> **TASK DATA**
= = = = =

import Summits.Ventures.GridStability.Lyapunov.StructurePreservingPhase
import HarnessLib

/-!
# GridStability/Lyapunov/StructurePreservingSublevel — compactness of the sublevel piece and
# uniqueness of the synchronous equilibrium on a momentum level set (structure-preserving model)

Cell `gridfusion` (LADDER-GRIDFUSION), `plan/PARTITION.md` §0 row `Lyapunov/`, A5″; seat
gridfusion-lyap-1 (g2). Sibling of `Lyapunov/StructurePreservingPhase.lean` (phase field, energy,
dissipation identity, constraint set, window, threshold `levelBound`), supplying the two remaining
hypotheses of the tree's Barbashin–Krasovskii theorem
(`Literature.Analysis.ODE.sublevel_subset_regionOfAttraction_of_noCompleteTrajectory`) for MODEL MV-3:

* `isCompact_sublevel` — for `c < c⋆(θ, β) = g(θ)·β·(π/2 − θ)²/4` the piece
  `S = {x ∈ window ∩ constraintSet | V x ≤ c}` is COMPACT: closed because `V ≤ c` keeps every coupled
  branch STRICTLY inside the window (model-2's `branch_abs_lt_of_energy_le`, so the open window may be
  replaced by the closed one), bounded by model-2's `state_bound_of_energy_le` (generator frequencies,
  D-weighted mean pinned by the momentum, telescoping over the preconnected coupling graph)
  [cite: Padiyar2013, §3.2 eqs (3.11)–(3.15)];
* `eq_of_isSyncEquilibrium_of_momentum_eq` — **uniqueness of the synchronous equilibrium on its
  momentum level set inside the window**: monotonicity of `sin` on `[−π/2, π/2]`, model-2's
  `half_sum_sub_mul_antisymm`, telescoping (`eq_of_reachable`), `momentum_shift` and `Σ Dᵢ > 0`. It is
  the model-specific content of hypothesis (iii) «no complete positive semi-trajectory in `{V̇ = 0}`
  other than the equilibrium» [cite: RoucheHabetsLaloy1977, Ch. II Thm 1.3].
The assembly is `Lyapunov/StructurePreservingRoa.lean`. THREE COLUMNS: mathematics about the typed
model MV-3; no certificate; no sentence about any grid.
-/

noncomputable section

open Set Filter Topology Real
open Summit.Ventures.GridStability.Models.StructurePreserving
open Summit.Ventures.GridStability.Models.StructurePreserving.Params

namespace Summit.Ventures.GridStability.Lyapunov.StructurePreserving

variable {n : ℕ}

/-! ### Compactness of the sublevel piece -/

/-- **Compactness of the sublevel piece.** For well-formed data with susceptive couplings
`bᵢⱼ ≥ 0` bounded below by `β > 0` on the edges of a PRECONNECTED coupling graph, `n ≠ 0`, a
reference angle vector with `|δ₀ᵢ − δ₀ⱼ| ≤ θ < π/2` on coupled pairs, and a level `c < c⋆(θ, β)`,
the piece `S = {x ∈ window ∩ constraintSet | V x ≤ c}` is compact: it is CLOSED because on it every
branch is strictly inside the window (model-2's `branch_abs_lt_of_energy_le`, so the open window may
be replaced by the closed one), and BOUNDED by model-2's `state_bound_of_energy_le` (generator
frequencies, D-weighted mean pinned by the momentum, telescoping over the coupling graph).
[folklore] -/
theorem isCompact_sublevel {p : Params n} (hp : p.WellFormed) (hn : n ≠ 0)
    (hconn : p.couplingGraph.Preconnected) (hb : ∀ i j, 0 ≤ p.b i j) {β : ℝ} (hβ : 0 < β)
    (hβb : ∀ i j, p.couplingGraph.Adj i j → β ≤ p.b i j)
    {δ₀ : Fin n → ℝ} {θ : ℝ} (hθ0 : 0 ≤ θ) (hθ : θ < π / 2)
    (h0 : ∀ i j, p.b i j ≠ 0 → |δ₀ i - δ₀ j| ≤ θ) {c : ℝ} (hc : c < levelBound θ β) :
    IsCompact {x | x ∈ window p ∩ constraintSet p δ₀ ∧ phaseEnergy p δ₀ x ≤ c} := by
  -- the same set with the CLOSED window
  set S' : Set ((Fin n → ℝ) × (Fin n → ℝ)) :=
    {x | (∀ i j, p.b i j ≠ 0 → |x.1 i - x.1 j| ≤ π / 2) ∧ x ∈ constraintSet p δ₀
      ∧ phaseEnergy p δ₀ x ≤ c} with hS'
  have hSS' : {x | x ∈ window p ∩ constraintSet p δ₀ ∧ phaseEnergy p δ₀ x ≤ c} = S' := by
    ext x
    simp only [hS', mem_setOf_eq, mem_inter_iff, window]
    constructor
    · rintro ⟨⟨hw, hM⟩, hV⟩
      exact ⟨fun i j hij => (hw i j hij).le, hM, hV⟩
    · rintro ⟨hw, hM, hV⟩
      refine ⟨⟨fun i j hij => ?_, hM⟩, hV⟩
      exact branch_abs_lt_of_energy_le hp hb hβ hβb hθ0 hθ h0 hw
        (by simpa only [phaseEnergy_apply] using hV) (by simpa only [levelBound] using hc) i j hij
  rw [hSS']
  refine Metric.isCompact_of_isClosed_isBounded ?_ ?_
  · -- closed
    have h1 : IsClosed {x : (Fin n → ℝ) × (Fin n → ℝ) |
        ∀ i j, p.b i j ≠ 0 → |x.1 i - x.1 j| ≤ π / 2} := by
      simp only [setOf_forall]
      refine isClosed_iInter fun i => isClosed_iInter fun j => isClosed_iInter fun _ => ?_
      exact isClosed_le (by fun_prop) continuous_const
    have h3 : IsClosed {x : (Fin n → ℝ) × (Fin n → ℝ) | phaseEnergy p δ₀ x ≤ c} :=
      isClosed_le (contDiff_phaseEnergy p δ₀).continuous continuous_const
    have h := h1.inter ((isClosed_constraintSet p δ₀).inter h3)
    simpa only [hS', setOf_and, setOf_mem_eq] using h
  · -- bounded
    rw [isBounded_iff_forall_norm_le]
    set R : ℝ := (∑ j ∈ p.gen, p.M j * Real.sqrt (2 * c / p.M j)) / (∑ j, p.D j)
      + n * Real.sqrt (4 * c / ((1 - Real.sin θ) / (π / 2 - θ) * β)) with hR
    set B : ℝ := ∑ j ∈ p.gen, Real.sqrt (2 * c / p.M j) with hB
    refine ⟨R + ‖δ₀‖ + B, fun x hx => ?_⟩
    obtain ⟨hw, ⟨hL, hω0⟩, hV⟩ := hx
    have hst := state_bound_of_energy_le hp hn hconn hb hβ hβb hθ0 hθ h0 hw
      (by simpa only [phaseEnergy_apply] using hV) hL
    have hBnn : 0 ≤ B := Finset.sum_nonneg fun j _ => Real.sqrt_nonneg _
    have hδ : ∀ i, |x.1 i| ≤ R + ‖δ₀‖ := fun i => by
      have h1 : |x.1 i - δ₀ i| ≤ R := by simpa only [hR] using hst.2 i
      have h2 : |δ₀ i| ≤ ‖δ₀‖ := by
        have := norm_le_pi_norm δ₀ i
        simpa only [Real.norm_eq_abs] using this
      calc |x.1 i| = |(x.1 i - δ₀ i) + δ₀ i| := by ring_nf
        _ ≤ |x.1 i - δ₀ i| + |δ₀ i| := abs_add_le _ _
        _ ≤ R + ‖δ₀‖ := add_le_add h1 h2
    have hRnn : 0 ≤ R + ‖δ₀‖ := by
      obtain ⟨k, hk⟩ := Nat.exists_eq_succ_of_ne_zero hn
      subst hk
      exact (abs_nonneg _).trans (hδ 0)
    have hω : ∀ i, |x.2 i| ≤ B := fun i => by
      by_cases hi : i ∈ p.gen
      · exact (hst.1 i hi).trans (Finset.single_le_sum (f := fun j => Real.sqrt (2 * c / p.M j))
          (fun j _ => Real.sqrt_nonneg _) hi)
      · rw [hω0 i hi, abs_zero]
        exact hBnn
    have hn1 : ‖x.1‖ ≤ R + ‖δ₀‖ + B := by
      refine (pi_norm_le_iff_of_nonneg (add_nonneg hRnn hBnn)).2 fun i => ?_
      rw [Real.norm_eq_abs]
      exact (hδ i).trans (le_add_of_nonneg_right hBnn)
    have hn2 : ‖x.2‖ ≤ R + ‖δ₀‖ + B := by
      refine (pi_norm_le_iff_of_nonneg (add_nonneg hRnn hBnn)).2 fun i => ?_
      rw [Real.norm_eq_abs]
      exact (hω i).trans (le_add_of_nonneg_left hRnn)
    rw [Prod.norm_def]
    exact max_le hn1 hn2

/-! ### Uniqueness of the synchronous equilibrium on a momentum level set -/

/-- **The synchronous equilibrium is unique on its momentum level set inside the window.** For
well-formed data with susceptive couplings, a preconnected coupling graph and `n ≠ 0`: if `δ₀`
(`|δ₀ᵢ − δ₀ⱼ| ≤ θ < π/2` on coupled pairs) and `δ` (`|δᵢ − δⱼ| ≤ π/2` on coupled pairs) are both
synchronous equilibria (`fᵢ(δ) = P̄ᵢ = fᵢ(δ₀)`) and `L(δ, 0) = L(δ₀, 0)`, then `δ = δ₀`. Proof:
`0 = Σᵢ (δᵢ − δ₀ᵢ)(fᵢ(δ) − fᵢ(δ₀)) = ½ Σᵢⱼ bᵢⱼ (Δσᵢⱼ)(sin σᵢⱼ − sin σ₀ᵢⱼ)` (model-2's
`half_sum_sub_mul_antisymm`), every term is `≥ 0` by monotonicity of `sin` on `[−π/2, π/2]` and
vanishes only for `σᵢⱼ = σ₀ᵢⱼ`; so `δ − δ₀` is constant on edges, hence everywhere (preconnected),
and the momentum pins the constant to `0` (`momentum_shift`, `Σ Dᵢ > 0`). This is hypothesis (iii)
of Barbashin–Krasovskii for MODEL MV-3 («no complete trajectory in `{V̇ = 0}` other than the
equilibrium»: such a trajectory is a rest point, `StructurePreservingRoa`). [folklore] -/
theorem eq_of_isSyncEquilibrium_of_momentum_eq {p : Params n} (hp : p.WellFormed) (hn : n ≠ 0)
    (hconn : p.couplingGraph.Preconnected) (hb : ∀ i j, 0 ≤ p.b i j)
    {δ₀ δ : Fin n → ℝ} {θ : ℝ} (hθ : θ < π / 2)
    (h0 : ∀ i j, p.b i j ≠ 0 → |δ₀ i - δ₀ j| ≤ θ)
    (hP : ∀ i j, p.b i j ≠ 0 → |δ i - δ j| ≤ π / 2)
    (hδ₀ : p.IsSyncEquilibrium δ₀) (hδ : p.IsSyncEquilibrium δ)
    (hL : p.momentum δ 0 = p.momentum δ₀ 0) : δ = δ₀ := by
  set φ : Fin n → ℝ := fun i => δ i - δ₀ i with hφ
  set A : Fin n → Fin n → ℝ := fun i j => Real.sin (δ i - δ j) - Real.sin (δ₀ i - δ₀ j) with hA
  have hanti : ∀ i j, A j i = -A i j := fun i j => by
    simp only [hA]
    rw [← neg_sub (δ i) (δ j), ← neg_sub (δ₀ i) (δ₀ j), Real.sin_neg, Real.sin_neg]
    ring
  -- Σᵢ φᵢ Σⱼ bᵢⱼ Aᵢⱼ = Σᵢ φᵢ (fᵢ(δ) − fᵢ(δ₀)) = 0
  have hrow : ∀ i, ∑ j, p.b i j * A i j = p.pe δ i - p.pe δ₀ i := fun i => by
    simp only [hA, Params.pe, ← Finset.sum_sub_distrib]
    exact Finset.sum_congr rfl fun j _ => by ring
  have hzero : ∑ i, φ i * ∑ j, p.b i j * A i j = 0 :=
    Finset.sum_eq_zero fun i _ => by rw [hrow i, hδ i, hδ₀ i, sub_self, mul_zero]
  have hhalf := half_sum_sub_mul_antisymm p.b A φ hp.b_symm hanti
  rw [hzero] at hhalf
  -- every term is nonnegative
  have hφA : ∀ i j, (φ i - φ j) * A i j = ((δ i - δ j) - (δ₀ i - δ₀ j))
      * (Real.sin (δ i - δ j) - Real.sin (δ₀ i - δ₀ j)) := fun i j => by
    simp only [hφ, hA]
    ring
  have hmono : ∀ {s s₀ : ℝ}, |s| ≤ π / 2 → |s₀| ≤ π / 2 →
      0 ≤ (s - s₀) * (Real.sin s - Real.sin s₀) := by
    intro s s₀ hs hs₀
    have hs' := abs_le.1 hs
    have hs₀' := abs_le.1 hs₀
    rcases lt_trichotomy s s₀ with hlt | heq | hgt
    · have := Real.sin_lt_sin_of_lt_of_le_pi_div_two (by linarith) (by linarith) hlt
      nlinarith
    · rw [heq]; simp
    · have := Real.sin_lt_sin_of_lt_of_le_pi_div_two (by linarith) (by linarith) hgt
      nlinarith
  have hstrict : ∀ {s s₀ : ℝ}, |s| ≤ π / 2 → |s₀| ≤ π / 2 → s ≠ s₀ →
      0 < (s - s₀) * (Real.sin s - Real.sin s₀) := by
    intro s s₀ hs hs₀ hne
    have hs' := abs_le.1 hs
    have hs₀' := abs_le.1 hs₀
    rcases lt_or_gt_of_ne hne with hlt | hgt
    · have := Real.sin_lt_sin_of_lt_of_le_pi_div_two (by linarith) (by linarith) hlt
      nlinarith
    · have := Real.sin_lt_sin_of_lt_of_le_pi_div_two (by linarith) (by linarith) hgt
      nlinarith
  have hterm : ∀ i j, 0 ≤ p.b i j * ((φ i - φ j) * A i j) := by
    intro i j
    by_cases hij : p.b i j = 0
    · rw [hij, zero_mul]
    · rw [hφA]
      exact mul_nonneg (hb i j) (hmono (hP i j hij) ((h0 i j hij).trans hθ.le))
  -- hence every coupled term vanishes: σᵢⱼ = σ₀ᵢⱼ on edges
  have hsum0 : ∑ i, ∑ j, p.b i j * ((φ i - φ j) * A i j) = 0 := by
    have h2 : (1 / 2 : ℝ) ≠ 0 := by norm_num
    exact (mul_eq_zero.1 hhalf).resolve_left h2
  have hedge : ∀ i j, p.couplingGraph.Adj i j → φ i = φ j := by
    intro i j hij
    have hbij : p.b i j ≠ 0 := ((p.couplingGraph_adj_of_symm hp.b_symm i j).1 hij).2
    have h1 := (Finset.sum_eq_zero_iff_of_nonneg fun i _ =>
      Finset.sum_nonneg fun j _ => hterm i j).1 hsum0 i (Finset.mem_univ i)
    have h2 := (Finset.sum_eq_zero_iff_of_nonneg fun j _ => hterm i j).1 h1 j (Finset.mem_univ j)
    have h3 : (φ i - φ j) * A i j = 0 := (mul_eq_zero.1 h2).resolve_left hbij
    by_contra hne
    have hne' : δ i - δ j ≠ δ₀ i - δ₀ j := by
      intro h
      apply hne
      simp only [hφ]
      linarith
    have hpos := hstrict (hP i j hbij) ((h0 i j hbij).trans hθ.le) hne'
    rw [hφA] at h3
    exact absurd h3 hpos.ne'
  -- preconnected: φ is constant; the momentum pins the constant
  obtain ⟨k, hk⟩ := Nat.exists_eq_succ_of_ne_zero hn
  subst hk
  have hconst : ∀ i, φ i = φ 0 := fun i => p.eq_of_reachable hedge (hconn i 0)
  have hshift : δ = fun i => δ₀ i + φ 0 := by
    funext i
    have := hconst i
    simp only [hφ] at this
    linarith
  have hLs : p.momentum δ 0 = p.momentum δ₀ 0 + φ 0 * ∑ i, p.D i := by
    rw [hshift]
    exact p.momentum_shift δ₀ 0 (φ 0)
  have hc : φ 0 * ∑ i, p.D i = 0 := by linarith
  have hc0 : φ 0 = 0 := (mul_eq_zero.1 hc).resolve_right (sum_D_pos hp (Nat.succ_ne_zero k)).ne'
  rw [hshift, hc0]
  funext i
  simp

end Summit.Ventures.GridStability.Lyapunov.StructurePreserving

end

= = = = =

> **REQUIRED ACTION**
What this exercise asks for is every line of the data above with the word "hterm".

> **WRITTEN ANSWER**
  have hterm : ∀ i j, 0 ≤ p.b i j * ((φ i - φ j) * A i j) := by
      Finset.sum_nonneg fun j _ => hterm i j).1 hsum0 i (Finset.mem_univ i)
    have h2 := (Finset.sum_eq_zero_iff_of_nonneg fun j _ => hterm i j).1 h1 j (Finset.mem_univ j)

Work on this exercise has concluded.